Online Desperate Asians.com Man: Wow you are a cute asian girl! Where are you from? Girl: Thanks my name Aoi is I am from Japan, you look like nice older man! Man: Japan? Awesome! Remember when we nuked the hell out of your country? Happy days! SLAP A JAP! *Connection discontinued* Man: Eh really sorry, I just get nervous when I meet girls especially the cutest ones... Man: hello?

My friends just bet me 50 dollars that I couldn't pick you up if I came over and spoke with you, would you like a few free drinks on their money?

What do you get when you cross a chicken with glue? My d***

You want to sleep with me and i want to sleep with you.

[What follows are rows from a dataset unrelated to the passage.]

import Summits.RiemannHypothesis.RiemannHypothesis.Theorems.WeilTwoPrimeDeflM80PBase
import Summits.RiemannHypothesis.RiemannHypothesis.Theorems.WeilTwoPrimeDeflM80PDataPE33
import Summits.RiemannHypothesis.RiemannHypothesis.Theorems.WeilTwoPrimeDeflM80PDataDnE18
import Literature.NumberTheory.LFunctions.WeilBlockRowsPZ
import Literature.NumberTheory.LFunctions.WeilBlockRowsFast
import HarnessLib

/-!
# Even-sector deflated two-prime certificate M80P: dominance of row 16 of `R = S''_even(κ') − UᵀU` (factored data)

`WeilCert.checkDomRowF` (linear-traversal form) with the materialized augmented block, the factored inverse `weilCertDeflM80PDnE/weilCertDeflM80PLsE` and the Bessel block, by `decide +kernel`, then `WeilCert.checkDomRowPZ_of_F`. Pure proof file.
-/

set_option linter.dupNamespace false

noncomputable section

namespace Summit.RiemannHypothesis.RiemannHypothesis.Theorems.EvenWinsBeyondArch

open Literature.NumberTheory.LFunctions

set_option maxHeartbeats 0 in
/-- Kernel check of the dominance of row 16 of `R` (even block, certificate M80P). [folklore] -/
theorem checkDomRowF0_16_weilCertDeflM80P :
    weilCertDeflM80PBase.checkDomRowF weilCertDeflM80PPmE weilCertDeflM80PDnE weilCertDeflM80PLsE weilCertDeflM80PHpE weilCertDeflM80PKappa' 0 16 = true := by
  decide +kernel

/-- Kernel check of the dominance of row 16 of `R` (factored data), from the fast row. [folklore] -/
theorem checkDomRowPZ0_16_weilCertDeflM80P :
    weilCertDeflM80PBase.checkDomRowPZ weilCertDeflM80PPmE weilCertDeflM80PDnE weilCertDeflM80PLsE weilCertDeflM80PHpE weilCertDeflM80PKappa' 0 16 = true :=
  WeilCert.checkDomRowPZ_of_F (by decide) checkDomRowF0_16_weilCertDeflM80P


end Summit.RiemannHypothesis.RiemannHypothesis.Theorems.EvenWinsBeyondArch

I'm at least half right.

Boy- Did it hurt when you fell- Girl- From heaven?!? AWWW <3 Boy- No the whore tree when you banged every guy on the way down.

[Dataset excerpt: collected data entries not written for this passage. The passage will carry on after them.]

import Literature.NumberTheory.GaloisRepresentations.WeilDeligneRep
import Literature.NumberTheory.GaloisRepresentations.WeilGroupFrobeniusPowers
import Literature.NumberTheory.Automorphic.LocalConstantsInflation
import Literature.RepresentationTheory.Semisimple.EquivOfCharacter
import Literature.RepresentationTheory.FiniteGroups.TracePowCharpoly
import Literature.AlgebraicGeometry.Motives.FaltingsECSemisimpleNumberFieldProofs
import HarnessLib

/-!
# Line `Sketch` for the crux `ReciprocityUpToIrreducibility` (item stmt-Langlands-14328), continuation c5:
# uniqueness of the unramified Frobenius-semisimple Weil–Deligne parameter (stub H1)

Support file (closes nothing; registered stub `stub_wdUnramified_isEquivalent_of_charpoly_eq` of
line `Sketch`, wave N4 of continuation lead c5).

Two Weil–Deligne representations of `W_F` on `ℂⁿ` with `N = 0`, trivial on inertia and
Frobenius-semisimple, whose values at ONE geometric Frobenius `Φ` (`deg Φ = -1`) have the same
characteristic polynomial, are isomorphic.  Proof: the semisimple endomorphisms `ρ₁(Φ)`, `ρ₂(Φ)` of
`ℂⁿ` have equal characteristic polynomials, hence are conjugate
(`exists_linearEquiv_conj_of_isSemisimple_of_charpoly_eq_wdH1`: Brauer–Nesbitt in characteristic
zero, `Representation.nonempty_equiv_of_character_eq_of_isSemisimple`, for the two semisimple
representations `k ↦ ρᵢ(Φ)ᵏ` of the monoid `ℕ`, whose characters `tr ρᵢ(Φ)ᵏ = Σ_μ mult_μ · μᵏ`
agree by `TracePow.trace_pow_eq_sum_rootMultiplicity`); a linear isomorphism intertwining `ρ₁(Φ)`
with `ρ₂(Φ)` and (trivially) the two trivial inertia actions intertwines `ρ₁` with `ρ₂` on all of
`W_F = ⟨Φ, I_F⟩` (`WeilGroup.intertwines_of_inertia_of_frob`); and `N = 0` on both sides
(`WeilDeligneRep.isEquivalent_of_repEquiv`).  No definitions; std axioms.

References: J. Tate, *Number theoretic background*, Corvallis 1979, (4.1.3)–(4.1.6)
[TateCorvallis1979]; N. Bourbaki, *Algèbre* VIII (2012), § 20 n° 6 [BourbakiAlgebreVIII2012].
-/

noncomputable section

set_option linter.dupNamespace false -- project-wide option (lakefile weak.linter.dupNamespace); `Summit.Langlands.Langlands` is the mandated namespace

open scoped Matrix Classical Polynomial
open Polynomial
open Literature.NumberTheory.Automorphic Literature.NumberTheory.GaloisRepresentations

namespace Summit.Langlands.Langlands.Theorems.ReciprocityUpToIrreducibility

/-- **Semisimple endomorphisms with the same characteristic polynomial are conjugate** (over an
algebraically closed field of characteristic zero).  If `T₁`, `T₂` are semisimple endomorphisms of a
finite-dimensional `K`-vector space `V` with `χ_{T₁} = χ_{T₂}`, there is a linear automorphism `e`
of `V` with `e ∘ T₁ = T₂ ∘ e`: the representations `k ↦ Tᵢᵏ` of the monoid `ℕ` are semisimple
(`Tᵢ` has squarefree minimal polynomial and every `Tᵢᵏ` is a polynomial in `Tᵢ`,
`isSemisimpleRepresentation_of_forall_mem_adjoin_singleton`) with equal characters
`tr Tᵢᵏ = Σ_μ mult_μ(χ) μᵏ` (`TracePow.trace_pow_eq_sum_rootMultiplicity`), hence equivalent
(Brauer–Nesbitt in characteristic zero, `Representation.nonempty_equiv_of_character_eq_of_isSemisimple`).
[cite: BourbakiAlgebreVIII2012, VIII § 20 n° 6, Cor. a) de la Prop. 6] -/
theorem exists_linearEquiv_conj_of_isSemisimple_of_charpoly_eq_wdH1 {K : Type*} [Field K]
    [IsAlgClosed K] [CharZero K] {V : Type*} [AddCommGroup V] [Module K V] [FiniteDimensional K V]
    {T₁ T₂ : Module.End K V} (h₁ : T₁.IsSemisimple) (h₂ : T₂.IsSemisimple)
    (h : T₁.charpoly = T₂.charpoly) :
    ∃ e : V ≃ₗ[K] V, (e : V →ₗ[K] V) ∘ₗ T₁ = T₂ ∘ₗ (e : V →ₗ[K] V) := by
  classical
  -- the representations `k ↦ Tᵢ ^ k` of the monoid `ℕ`
  let σ : Module.End K V → Representation K (Multiplicative ℕ) V := fun T =>
    powersHom (Module.End K V) T
  have hsemi : ∀ T : Module.End K V, T.IsSemisimple → (σ T).IsSemisimpleRepresentation :=
    fun T hT =>
      Literature.AlgebraicGeometry.Motives.isSemisimpleRepresentation_of_forall_mem_adjoin_singleton
        (σ T) T hT.minpoly_squarefree (minpoly.aeval K T) fun g => by
          simpa only [σ, powersHom_apply] using
            pow_mem (Algebra.self_mem_adjoin_singleton K T) g.toAdd
  haveI := hsemi T₁ h₁
  haveI := hsemi T₂ h₂
  have hch : (σ T₁).character = (σ T₂).character := by
    funext g
    simp only [Representation.character, σ, powersHom_apply]
    rw [Literature.RepresentationTheory.FiniteGroups.TracePow.trace_pow_eq_sum_rootMultiplicity T₁ h₁,
      Literature.RepresentationTheory.FiniteGroups.TracePow.trace_pow_eq_sum_rootMultiplicity T₂ h₂, h]
  obtain ⟨e⟩ :=
    Literature.RepresentationTheory.Semisimple.Representation.nonempty_equiv_of_character_eq_of_isSemisimple
      (σ T₁) (σ T₂) hch
  refine ⟨e.toLinearEquiv, ?_⟩
  have he := e.isIntertwining' (Multiplicative.ofAdd 1)
  simpa only [σ, powersHom_apply, toAdd_ofAdd, pow_one] using he

/-- **stub H1 (uniqueness of the unramified Frobenius-semisimple parameter).**  Two Weil–Deligne
representations of `W_F` on `ℂⁿ` with `N = 0`, trivial on inertia and Frobenius-semisimple, whose
values at one geometric Frobenius `Φ` (`deg Φ = -1`) have the same characteristic polynomial, are
isomorphic: the semisimple `ρ₁(Φ)`, `ρ₂(Φ)` with equal characteristic polynomials are conjugate by a
linear automorphism `e` (`exists_linearEquiv_conj_of_isSemisimple_of_charpoly_eq_wdH1`, Brauer–Nesbitt
for the monoid `ℕ`), `e` intertwines the trivial inertia actions, hence all of `ρ₁`, `ρ₂`
(`W_F = ⟨Φ, I_F⟩`, `WeilGroup.intertwines_of_inertia_of_frob`), and `N = 0` on both sides
(`WeilDeligneRep.isEquivalent_of_repEquiv`). [cite: TateCorvallis1979, (4.1.3)–(4.1.6)]
[cite: BourbakiAlgebreVIII2012, VIII § 20 n° 6, Thm. 2, Cor. 1] -/
theorem stub_wdUnramified_isEquivalent_of_charpoly_eq :
    ∀ (F : Type) [Field F] [ValuativeRel F] [TopologicalSpace F] [IsNonarchimedeanLocalField F]
      (n : ℕ) (r₁ r₂ : WeilDeligneRep F ℂ (Fin n → ℂ)) (Φ : WeilGroup F), WeilGroup.deg Φ = -1 →
      r₁.N = 0 → r₂.N = 0 → WeilGroup.IsUnramifiedRep r₁.ρ → WeilGroup.IsUnramifiedRep r₂.ρ →
      r₁.IsFrobSemisimple → r₂.IsFrobSemisimple →
      (r₁.ρ Φ).charpoly = (r₂.ρ Φ).charpoly → r₁.IsEquivalent r₂ := by
  intro F _ _ _ _ n r₁ r₂ Φ hΦ hN₁ hN₂ hu₁ hu₂ hs₁ hs₂ hchar
  -- a linear automorphism conjugating `ρ₁(Φ)` to `ρ₂(Φ)`
  obtain ⟨e, he⟩ :=
    exists_linearEquiv_conj_of_isSemisimple_of_charpoly_eq_wdH1 (hs₁ Φ) (hs₂ Φ) hchar
  -- it intertwines `ρ₁`, `ρ₂` on inertia (both trivial), hence on all of `W_F`
  have hall : ∀ w : WeilGroup F,
      (e : (Fin n → ℂ) →ₗ[ℂ] (Fin n → ℂ)) * r₁.ρ w = r₂.ρ w * (e : (Fin n → ℂ) →ₗ[ℂ] (Fin n → ℂ)) :=
    WeilGroup.intertwines_of_inertia_of_frob (M := Module.End ℂ (Fin n → ℂ)) r₁.ρ r₂.ρ
      (e : (Fin n → ℂ) →ₗ[ℂ] (Fin n → ℂ)) hΦ he
      (fun u hu => by rw [hu₁ u hu, hu₂ u hu, mul_one, one_mul])
  exact WeilDeligneRep.isEquivalent_of_repEquiv r₁ r₂ hN₁ hN₂ (Representation.Equiv.mk e hall)

end Summit.Langlands.Langlands.Theorems.ReciprocityUpToIrreducibility

end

-Heyyy there (; -Im lesbian.

"OMG A SAMSUNG!" Lol, thats cool man, as for the car, the engine is shiny and flawless, (you know for a fiat) and I have not used it since I you know "bought it" as in won it from my ex while playing poker? Id give it back to her if she was not such a bitch. Honestly dude, its a fiat, and that piece of shit you call a car, I mean man, we have been towed from the free way like six times already? XD And that is just the few times I want to sit in that piece of shit XD I mean the seats pop off and there is "custom space to transport marijuana there man XD" I seriously hope you bought it that way, because stoners aint my friends. Seriously dude, the Fiat (aka "car") is yours, you know that you are bankrupt because you keep trying to fix that piece of shit on wheels of yours XD, and hey, surprise kiddo, I renewed the engine, so its new and shiny, and free, and fuck if not only the engine itself is worth ten more times than... A billion of those pieces of shit you drive XD No seriously, you know me, Im The Hannibal, I am the beast but I like it classy, and its pretty embarrassing sitting on that piece of shit you call for a car. I know we are from different worlds pal, but take it, just gave myself a bonus at work (legal of course) but I got to say it... "A SAMSUNG OMG" XD And yeah, I know you been eyeballing that "car" aka Fiat, its yours whenever you want it, just tell people I am leasing it to you (I mean it I really do, thats my only condition) Moral: "I DRIVE PIECES OF SHIT FOR BREAKFAST!" PROTIP FOR GETTING ANYWHERE IN YOUR CAR: Put it The opposite way, and have the towing car tow you TOWARDS the place you want to get to XD (hey, how many times you been towed JUST from the freeway? I mean I hate hunting, but do you really use that shit in the Forrest too? Answer here, be real, and come get your car.

Anti-Pickup Line

A collection of responses to pickup lines, and just bad ones in general!